* _Your goal_
Below are the records; locate each line with the word "variables" and copy it.

* _Exercise data_
import Mathlib
import HarnessLib
import Literature.NumberTheory.LFunctions.BourgainDecouplingMeanValue

/-!
# Bourgain's mean value `A₆(N, δ, Δ)`: integrability, the rescaling, and Corollary 3 ⟺ Theorem 2

Topic `Literature/NumberTheory/LFunctions`. Sibling proof file of `BourgainDecouplingMeanValue.lean`
(Huxley's twelfth-moment mean value `Literature.NumberTheory.LFunctions.bourgainA6` in the
normalisation of Bourgain, *J. Amer. Math. Soc.* 30 (2017), Corollary 3, eq. (2.28), and the
endpoint case Theorem 2, eq. (2.12)). It records the standing evidence that
`Literature.NumberTheory.LFunctions.bourgainA6` is a genuine Lebesgue integral and not Mathlib's junk
value `0` of a non-integrable integrand: the sum
`x ↦ ∑_{1 ≤ n ≤ N} e(n x₁ + n² x₂ + δ⁻¹ (n/N)^{3/2} x₃ + Δ⁻¹ (n/N)^{1/2} x₄)` is continuous on `ℝ⁴`,
`|∑|¹²` is integrable on the compact box `[0,1]² × [-1,1]²`, and `A₆(1, δ, Δ) = 4` (one
unimodular term, box of measure `4`); and it proves the paper's "Theorem 2 implies Corollary 3"
(the rescaling `x₃ = δ y₃`, `x₄ = Δ y₄`), hence the equivalence of the two printed statements.

Both printed statements are written out EXPLICITLY in this file (as hypothesis / conclusion of the
proved implications), not through a named fact: their common content — Bourgain's decoupling
theorem (Thm 1 of the paper, `d = 4`, a bootstrap over the Bourgain–Demeter `L⁶` decoupling (1.5)
for planar curves [B-D1]) plus the multilinear-to-linear induction on scales of [B-G] (§3,
(2.24)–(2.27)); none of this (Fourier restriction / decoupling, wave packets, multilinear Kakeya)
is available in Mathlib — is theory-sized, and in this tree it is part of the obligation carried by
`Literature.NumberTheory.LFunctions.Bourgain2017_theorem4_log` (step 3, eq. (3.10), of the printed
proof of Theorem 4; see `BourgainTheorem4.lean`), the fact on which the discharge of Bourgain's
Theorem 5 `Literature.NumberTheory.LFunctions.bourgain_subconvexity` rests.

* `continuous_bourgainA6Sum`, `integrableOn_bourgainA6_integrand`, `bourgainA6_one` — PROVED.
* `bourgainA6_eq_mul_setIntegral` — PROVED: the rescaling identity
  `A₆(N, δ, Δ) = δ Δ ∫_{[0,1]² × [-1/δ,1/δ] × [-1/Δ,1/Δ]} |∑ e(n y₁ + n² y₂ + (n/N)^{3/2} y₃ + (n/N)^{1/2} y₄)|¹² dy`
  (`δ, Δ > 0`), with `bourgainA6_setIntegral_mono` (monotone in the box) and
  `bourgainA6_setIntegral_endpoint` (`= N³ A₆(N, 1/N², 1/N)` at `(1/N², 1/N)`).
* `Bourgain2017_corollary3_of_theorem2`, `Bourgain2017_corollary3_iff_theorem2` — PROVED: the
  paper's "Theorem 2 implies Corollary 3" (Cor. 3 (2.28),
  `∀ ε > 0, ∃ C, ∀ N ≥ 1, ∀ δ ∈ [1/N², 1], Δ ∈ [1/N, 1], A₆(N, δ, Δ) ≤ C δ Δ N^{9+ε}`, from Thm 2 (2.12),
  `∀ ε > 0, ∃ C, ∀ N ≥ 1, A₆(N, 1/N², 1/N) ≤ C N^{6+ε}`, by the rescaling), and the equivalence of the
  two printed statements (the converse, Thm 2 = Cor. 3 at `(δ, Δ) = (1/N², 1/N)`, is
  `Literature.NumberTheory.LFunctions.Bourgain2017_theorem2_of_corollary3` in the main file).

## References

* J. Bourgain, *Decoupling, exponential sums and the Riemann zeta function*, J. Amer. Math. Soc.
  30 (2017), 205–224, doi:10.1090/jams/860, arXiv:1408.5794 — Theorem 2 (2.12), Corollary 3 (2.28)
  ("Using the notation from [H], Theorem 2 implies Corollary 3", §3, after (2.27)).
-/

noncomputable section

open Complex MeasureTheory Finset
open scoped Real

namespace Literature.NumberTheory.LFunctions

/-- The sum `x ↦ ∑_{1 ≤ n ≤ N} e(…)` of (2.28) is continuous in `x ∈ ℝ⁴`. [folklore] -/
theorem continuous_bourgainA6Sum (N : ℕ) (δ Δ : ℝ) : Continuous (bourgainA6Sum N δ Δ) := by
  unfold bourgainA6Sum bourgainA6Phase
  fun_prop

/-- The integrand `|∑|¹²` of `A₆(N, δ, Δ)` is integrable on the box, so `bourgainA6` is a genuine
Lebesgue integral (not the junk value `0` of a non-integrable integrand). [folklore] -/
theorem integrableOn_bourgainA6_integrand (N : ℕ) (δ Δ : ℝ) :
    IntegrableOn (fun x => ‖bourgainA6Sum N δ Δ x‖ ^ 12) bourgainA6Box := by
  unfold bourgainA6Box
  exact ((continuous_bourgainA6Sum N δ Δ).norm.pow 12).continuousOn.integrableOn_compact
    isCompact_Icc

/-- Sanity value: with a single unimodular term (`N = 1`), `A₆(1, δ, Δ) = 4`, the measure of the
box. [folklore] -/
theorem bourgainA6_one (δ Δ : ℝ) : bourgainA6 1 δ Δ = 4 := by
  unfold bourgainA6
  have h : ∀ x, ‖bourgainA6Sum 1 δ Δ x‖ ^ 12 = 1 := by
    intro x
    unfold bourgainA6Sum
    rw [show Finset.Icc 1 1 = {1} from rfl, Finset.sum_singleton,
      show (2 * ↑π * I * ↑(bourgainA6Phase 1 δ Δ x 1) : ℂ) =
        ↑(2 * π * bourgainA6Phase 1 δ Δ x 1) * I by push_cast; ring,
      Complex.norm_exp_ofReal_mul_I, one_pow]
  simp_rw [h]
  rw [setIntegral_const, volume_real_bourgainA6Box, smul_eq_mul, mul_one]


/-! ## Corollary 3 from Theorem 2: the rescaling `x₃ = δ y₃`, `x₄ = Δ y₄`

Bourgain states Corollary 3 (2.28) as "Using the notation from [H], Theorem 2 implies". The
implication is the change of variables `x₃ = δ y₃`, `x₄ = Δ y₄` in (2.28):
`A₆(N, δ, Δ) = δ Δ ∫_{[0,1]² × [-1/δ,1/δ] × [-1/Δ,1/Δ]} |∑_{n ≤ N} e(n y₁ + n² y₂ + (n/N)^{3/2} y₃ + (n/N)^{1/2} y₄)|¹² dy`;
the integrand is non-negative and independent of `(δ, Δ)`, the box increases as `1/δ ↑ N²`,
`1/Δ ↑ N`, and at the endpoint `(δ, Δ) = (1/N², 1/N)` the same identity reads
`∫_{[0,1]² × [-N²,N²] × [-N,N]} … = N³ A₆(N, 1/N², 1/N)`. Hence
`A₆(N, δ, Δ) ≤ δ Δ N³ A₆(N, 1/N², 1/N) ≤ C δ Δ N^{9+ε}` by Theorem 2 (2.12). Together with
`Bourgain2017_theorem2_of_corollary3` the two printed statements are equivalent
(`Bourgain2017_corollary3_iff_theorem2`). The rescaling is the linear map
`diag(1, 1, δ⁻¹, Δ⁻¹) = Matrix.toLin' (Matrix.diagonal ![1, 1, δ⁻¹, Δ⁻¹])` of `ℝ⁴`, of determinant
`δ⁻¹ Δ⁻¹`, and the change of variables is `Real.map_linearMap_volume_pi_eq_smul_volume_pi`.
-/

/-- Coordinates of the rescaling `diag(1, 1, δ⁻¹, Δ⁻¹)`: `x ↦ (x₁, x₂, δ⁻¹ x₃, Δ⁻¹ x₄)`. [folklore] -/
theorem bourgainA6Scale_apply (δ Δ : ℝ) (x : Fin 4 → ℝ) (i : Fin 4) :
    Matrix.toLin' (Matrix.diagonal ![1, 1, δ⁻¹, Δ⁻¹]) x i = ![1, 1, δ⁻¹, Δ⁻¹] i * x i := by
  simp [Matrix.toLin'_apply, Matrix.mulVec_diagonal]

/-- `det diag(1, 1, δ⁻¹, Δ⁻¹) = δ⁻¹ Δ⁻¹`. [folklore] -/
theorem det_bourgainA6Scale (δ Δ : ℝ) :
    LinearMap.det (Matrix.toLin' (Matrix.diagonal ![(1 : ℝ), 1, δ⁻¹, Δ⁻¹])) = δ⁻¹ * Δ⁻¹ := by
  rw [LinearMap.det_toLin', Matrix.det_diagonal]
  simp [Fin.prod_univ_four]

/-- The phase of (2.28) at `x` is the `(δ, Δ) = (1, 1)` phase at the rescaled point
`(x₁, x₂, δ⁻¹ x₃, Δ⁻¹ x₄)`. [folklore] -/
theorem bourgainA6Phase_scale (N : ℕ) (δ Δ : ℝ) (x : Fin 4 → ℝ) (n : ℕ) :
    bourgainA6Phase N δ Δ x n =
      bourgainA6Phase N 1 1 (Matrix.toLin' (Matrix.diagonal ![1, 1, δ⁻¹, Δ⁻¹]) x) n := by
  simp only [bourgainA6Phase, bourgainA6Scale_apply, inv_one, one_mul]
  simp
  ring

/-- The sum of (2.28) at `x` is the `(δ, Δ) = (1, 1)` sum at the rescaled point. [folklore] -/
theorem bourgainA6Sum_scale (N : ℕ) (δ Δ : ℝ) (x : Fin 4 → ℝ) :
    bourgainA6Sum N δ Δ x =
      bourgainA6Sum N 1 1 (Matrix.toLin' (Matrix.diagonal ![1, 1, δ⁻¹, Δ⁻¹]) x) := by
  unfold bourgainA6Sum
  exact Finset.sum_congr rfl fun n _ => by rw [bourgainA6Phase_scale N δ Δ x n]

/-- The rescaling pulls the enlarged box `[0,1]² × [-1/δ,1/δ] × [-1/Δ,1/Δ]` back to the box
`[0,1]² × [-1,1]²` (`δ, Δ > 0`). [folklore] -/
theorem bourgainA6Scale_preimage_Icc {δ Δ : ℝ} (hδ : 0 < δ) (hΔ : 0 < Δ) :
    Matrix.toLin' (Matrix.diagonal ![1, 1, δ⁻¹, Δ⁻¹]) ⁻¹'
        Set.Icc ![0, 0, -δ⁻¹, -Δ⁻¹] ![1, 1, δ⁻¹, Δ⁻¹] = bourgainA6Box := by
  ext x
  simp only [Set.mem_preimage, bourgainA6Box, Set.mem_Icc, Pi.le_def, Fin.forall_fin_succ]
  simp only [bourgainA6Scale_apply]
  simp
  have hδ' : 0 < δ⁻¹ := inv_pos.mpr hδ
  have hΔ' : 0 < Δ⁻¹ := inv_pos.mpr hΔ
  constructor
  · rintro ⟨⟨h0, h1, h2, h3⟩, ⟨h0', h1', h2', h3'⟩⟩
    refine ⟨⟨h0, h1, ?_, ?_⟩, ⟨h0', h1', ?_, ?_⟩⟩
    · nlinarith [mul_le_mul_of_nonneg_left h2 hδ.le, mul_inv_cancel₀ hδ.ne']
    · nlinarith [mul_le_mul_of_nonneg_left h3 hΔ.le, mul_inv_cancel₀ hΔ.ne']
    · nlinarith [mul_le_mul_of_nonneg_left h2' hδ.le, mul_inv_cancel₀ hδ.ne']
    · nlinarith [mul_le_mul_of_nonneg_left h3' hΔ.le, mul_inv_cancel₀ hΔ.ne']
  · rintro ⟨⟨h0, h1, h2, h3⟩, ⟨h0', h1', h2', h3'⟩⟩
    refine ⟨⟨h0, h1, ?_, ?_⟩, ⟨h0', h1', ?_, ?_⟩⟩
    · nlinarith [mul_le_mul_of_nonneg_left h2 hδ'.le]
    · nlinarith [mul_le_mul_of_nonneg_left h3 hΔ'.le]
    · nlinarith [mul_le_mul_of_nonneg_left h2' hδ'.le]
    · nlinarith [mul_le_mul_of_nonneg_left h3' hΔ'.le]

/-- **The rescaling identity**
`A₆(N, δ, Δ) = δ Δ ∫_{[0,1]² × [-1/δ,1/δ] × [-1/Δ,1/Δ]} |∑_{n ≤ N} e(n y₁ + n² y₂ + (n/N)^{3/2} y₃ + (n/N)^{1/2} y₄)|¹² dy`
(`δ, Δ > 0`): the substitution `x₃ = δ y₃`, `x₄ = Δ y₄` in (2.28). [folklore] -/
theorem bourgainA6_eq_mul_setIntegral (N : ℕ) {δ Δ : ℝ} (hδ : 0 < δ) (hΔ : 0 < Δ) :
    bourgainA6 N δ Δ = δ * Δ *
      ∫ y in Set.Icc ![0, 0, -δ⁻¹, -Δ⁻¹] ![1, 1, δ⁻¹, Δ⁻¹], ‖bourgainA6Sum N 1 1 y‖ ^ 12 := by
  have hdet := det_bourgainA6Scale δ Δ
  have hdet0 : LinearMap.det (Matrix.toLin' (Matrix.diagonal ![(1 : ℝ), 1, δ⁻¹, Δ⁻¹])) ≠ 0 := by
    rw [hdet]; positivity
  have hmap := Real.map_linearMap_volume_pi_eq_smul_volume_pi hdet0
  have hfm : Measurable (Matrix.toLin' (Matrix.diagonal ![(1 : ℝ), 1, δ⁻¹, Δ⁻¹])) :=
    (LinearMap.continuous_of_finiteDimensional _).measurable
  have hg : Continuous fun y => ‖bourgainA6Sum N 1 1 y‖ ^ 12 :=
    (continuous_bourgainA6Sum N 1 1).norm.pow 12
  have key := setIntegral_map (μ := volume) (s := Set.Icc ![0, 0, -δ⁻¹, -Δ⁻¹] ![1, 1, δ⁻¹, Δ⁻¹])
    (g := Matrix.toLin' (Matrix.diagonal ![(1 : ℝ), 1, δ⁻¹, Δ⁻¹]))
    (f := fun y => ‖bourgainA6Sum N 1 1 y‖ ^ 12) measurableSet_Icc hg.aestronglyMeasurable
    hfm.aemeasurable
  rw [hmap, Measure.restrict_smul, integral_smul_measure, bourgainA6Scale_preimage_Icc hδ hΔ,
    hdet] at key
  have habs : (ENNReal.ofReal |(δ⁻¹ * Δ⁻¹)⁻¹|).toReal = δ * Δ := by
    rw [ENNReal.toReal_ofReal (abs_nonneg _), mul_inv, inv_inv, inv_inv,
      abs_of_pos (mul_pos hδ hΔ)]
  rw [habs, smul_eq_mul] at key
  have hA : bourgainA6 N δ Δ = ∫ x in bourgainA6Box,
      ‖bourgainA6Sum N 1 1 (Matrix.toLin' (Matrix.diagonal ![1, 1, δ⁻¹, Δ⁻¹]) x)‖ ^ 12 := by
    unfold bourgainA6
    refine setIntegral_congr_fun measurableSet_Icc fun x _ => ?_
    rw [bourgainA6Sum_scale N δ Δ x]
  rw [hA, ← key]

/-- The rescaled box integral is monotone in the box (the integrand is non-negative and
continuous). [folklore] -/
theorem bourgainA6_setIntegral_mono (N : ℕ) {U V U' V' : ℝ} (hU : U ≤ U') (hV : V ≤ V') :
    ∫ y in Set.Icc ![0, 0, -U, -V] ![1, 1, U, V], ‖bourgainA6Sum N 1 1 y‖ ^ 12 ≤
      ∫ y in Set.Icc ![0, 0, -U', -V'] ![1, 1, U', V'], ‖bourgainA6Sum N 1 1 y‖ ^ 12 := by
  refine setIntegral_mono_set ?_ ?_ ?_
  · exact ((continuous_bourgainA6Sum N 1 1).norm.pow 12).continuousOn.integrableOn_compact
      isCompact_Icc
  · exact ae_of_all _ fun y => by positivity
  · refine (Set.Icc_subset_Icc ?_ ?_).eventuallyLE
    · intro i
      fin_cases i <;> simp [hU, hV]
    · intro i
      fin_cases i <;> simp [hU, hV]

/-- The rescaling identity at the endpoint `(δ, Δ) = (1/N², 1/N)` of Corollary 3, where (2.28)
is Theorem 2 (2.12): `∫_{[0,1]² × [-N²,N²] × [-N,N]} |∑ …|¹² = N³ · A₆(N, 1/N², 1/N)` (`N ≥ 1`).
[folklore] -/
theorem bourgainA6_setIntegral_endpoint {N : ℕ} (hN : 1 ≤ N) :
    ∫ y in Set.Icc ![0, 0, -(N : ℝ) ^ 2, -(N : ℝ)] ![1, 1, (N : ℝ) ^ 2, (N : ℝ)],
        ‖bourgainA6Sum N 1 1 y‖ ^ 12 =
      (N : ℝ) ^ 3 * bourgainA6 N (1 / (N : ℝ) ^ 2) (1 / N) := by
  have hNpos : (0 : ℝ) < N := by exact_mod_cast hN
  rw [bourgainA6_eq_mul_setIntegral N (by positivity) (by positivity), one_div, one_div, inv_inv,
    inv_inv]
  field_simp

/-- **Corollary 3 from Theorem 2** ("Using the notation from [H], Theorem 2 implies
Corollary 3. Let `1/N² ≤ δ ≤ 1`, `1/N ≤ Δ ≤ 1`. Then `A₆(N, δ, Δ) = ∫₀¹∫₀¹∫₋₁¹∫₋₁¹ |∑_{n ≤ N} e(n x₁ +`
`n² x₂ + (1/δ)(n/N)^{3/2} x₃ + (1/Δ)(n/N)^{1/2} x₄)|¹² dx ≪ δ Δ N^{9+ε}` (2.28)"):
`A₆(N, δ, Δ) = δ Δ ∫_{[0,1]²×[-1/δ,1/δ]×[-1/Δ,1/Δ]} ≤ δ Δ ∫_{[0,1]²×[-N²,N²]×[-N,N]} = δ Δ N³ A₆(N, 1/N², 1/N) ≤ C δ Δ N^{9+ε}`,
with the constant `C = C(ε)` of Theorem 2. The hypothesis is the printed Theorem 2 (2.12),
"`∫₀¹∫₀¹∫₋₁¹∫₋₁¹ |∑_{n ≤ N} e(n x₁ + n² x₂ + N^{1/2} n^{3/2} x₃ + N^{1/2} n^{1/2} x₄)|¹² dx ≪ N^{6+ε}`",
i.e. `A₆(N, 1/N², 1/N) ≤ C(ε) N^{6+ε}` for `N ≥ 1` (phase identification
`bourgainA6Phase_theorem2`); the conclusion is the printed Corollary 3 (2.28), for every `ε > 0` a
constant depending on `ε` only, uniform in `N ≥ 1` and in `δ, Δ` in the printed ranges. Both are
written out explicitly (no named fact: the common content is the paper's decoupling theorem, see the
module docstring). [cite: BourgainJAMS2017, Corollary 3, eq. (2.28); Theorem 2, eq. (2.12)] -/
theorem Bourgain2017_corollary3_of_theorem2
    (h : ∀ ε : ℝ, 0 < ε → ∃ C : ℝ, ∀ N : ℕ, 1 ≤ N →
      bourgainA6 N (1 / (N : ℝ) ^ 2) (1 / N) ≤ C * (N : ℝ) ^ (6 + ε)) :
    ∀ ε : ℝ, 0 < ε → ∃ C : ℝ, ∀ N : ℕ, 1 ≤ N → ∀ δ Δ : ℝ,
      1 / (N : ℝ) ^ 2 ≤ δ → δ ≤ 1 → 1 / (N : ℝ) ≤ Δ → Δ ≤ 1 →
        bourgainA6 N δ Δ ≤ C * δ * Δ * (N : ℝ) ^ (9 + ε) := by
  intro ε hε
  obtain ⟨C, hC⟩ := h ε hε
  refine ⟨C, fun N hN δ Δ hδl _hδu hΔl _hΔu => ?_⟩
  have hNpos : (0 : ℝ) < N := by exact_mod_cast hN
  have hδ : 0 < δ := lt_of_lt_of_le (by positivity) hδl
  have hΔ : 0 < Δ := lt_of_lt_of_le (by positivity) hΔl
  have h1 : δ⁻¹ ≤ (N : ℝ) ^ 2 := by
    rw [inv_le_comm₀ hδ (by positivity), ← one_div]; exact hδl
  have h2 : Δ⁻¹ ≤ (N : ℝ) := by
    rw [inv_le_comm₀ hΔ hNpos, ← one_div]; exact hΔl
  have hmono := bourgainA6_setIntegral_mono N h1 h2
  have hT := hC N hN
  have hδΔ : 0 ≤ δ * Δ := by positivity
  calc bourgainA6 N δ Δ
      = δ * Δ * ∫ y in Set.Icc ![0, 0, -δ⁻¹, -Δ⁻¹] ![1, 1, δ⁻¹, Δ⁻¹],
          ‖bourgainA6Sum N 1 1 y‖ ^ 12 := bourgainA6_eq_mul_setIntegral N hδ hΔ
    _ ≤ δ * Δ * ∫ y in Set.Icc ![0, 0, -(N : ℝ) ^ 2, -(N : ℝ)] ![1, 1, (N : ℝ) ^ 2, (N : ℝ)],
          ‖bourgainA6Sum N 1 1 y‖ ^ 12 := by gcongr
    _ = δ * Δ * (N : ℝ) ^ 3 * bourgainA6 N (1 / (N : ℝ) ^ 2) (1 / N) := by
        rw [bourgainA6_setIntegral_endpoint hN]; ring
    _ ≤ δ * Δ * (N : ℝ) ^ 3 * (C * (N : ℝ) ^ (6 + ε)) := by gcongr
    _ = C * δ * Δ * (N : ℝ) ^ (9 + ε) := by
        have e : (N : ℝ) ^ (9 + ε) = (N : ℝ) ^ ((3 : ℕ) : ℝ) * (N : ℝ) ^ (6 + ε) := by
          rw [← Real.rpow_add hNpos]; congr 1; push_cast; ring
        rw [e, Real.rpow_natCast]; ring

/-- **Corollary 3 ⟺ Theorem 2**: Bourgain's Corollary 3 (2.28),
`∀ ε > 0, ∃ C, ∀ N ≥ 1, ∀ δ ∈ [1/N², 1], ∀ Δ ∈ [1/N, 1], A₆(N, δ, Δ) ≤ C δ Δ N^{9+ε}`, is equivalent to
the printed Theorem 2 (2.12), `∀ ε > 0, ∃ C, ∀ N ≥ 1, A₆(N, 1/N², 1/N) ≤ C N^{6+ε}` (Theorem 2 is
the endpoint `(δ, Δ) = (1/N², 1/N)`, `Bourgain2017_theorem2_of_corollary3`; the converse is the
rescaling above). Both statements written out explicitly.
[cite: BourgainJAMS2017, Theorem 2, eq. (2.12) and Corollary 3, eq. (2.28)] -/
theorem Bourgain2017_corollary3_iff_theorem2 :
    (∀ ε : ℝ, 0 < ε → ∃ C : ℝ, ∀ N : ℕ, 1 ≤ N → ∀ δ Δ : ℝ,
      1 / (N : ℝ) ^ 2 ≤ δ → δ ≤ 1 → 1 / (N : ℝ) ≤ Δ → Δ ≤ 1 →
        bourgainA6 N δ Δ ≤ C * δ * Δ * (N : ℝ) ^ (9 + ε)) ↔
      ∀ ε : ℝ, 0 < ε → ∃ C : ℝ, ∀ N : ℕ, 1 ≤ N →
        bourgainA6 N (1 / (N : ℝ) ^ 2) (1 / N) ≤ C * (N : ℝ) ^ (6 + ε) :=
  ⟨fun h ε hε => Bourgain2017_theorem2_of_corollary3 h ε hε, Bourgain2017_corollary3_of_theorem2⟩

end Literature.NumberTheory.LFunctions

* _Task response_
implication is the change of variables `x₃ = δ y₃`, `x₄ = Δ y₄` in (2.28):
`δ⁻¹ Δ⁻¹`, and the change of variables is `Real.map_linearMap_volume_pi_eq_smul_volume_pi`.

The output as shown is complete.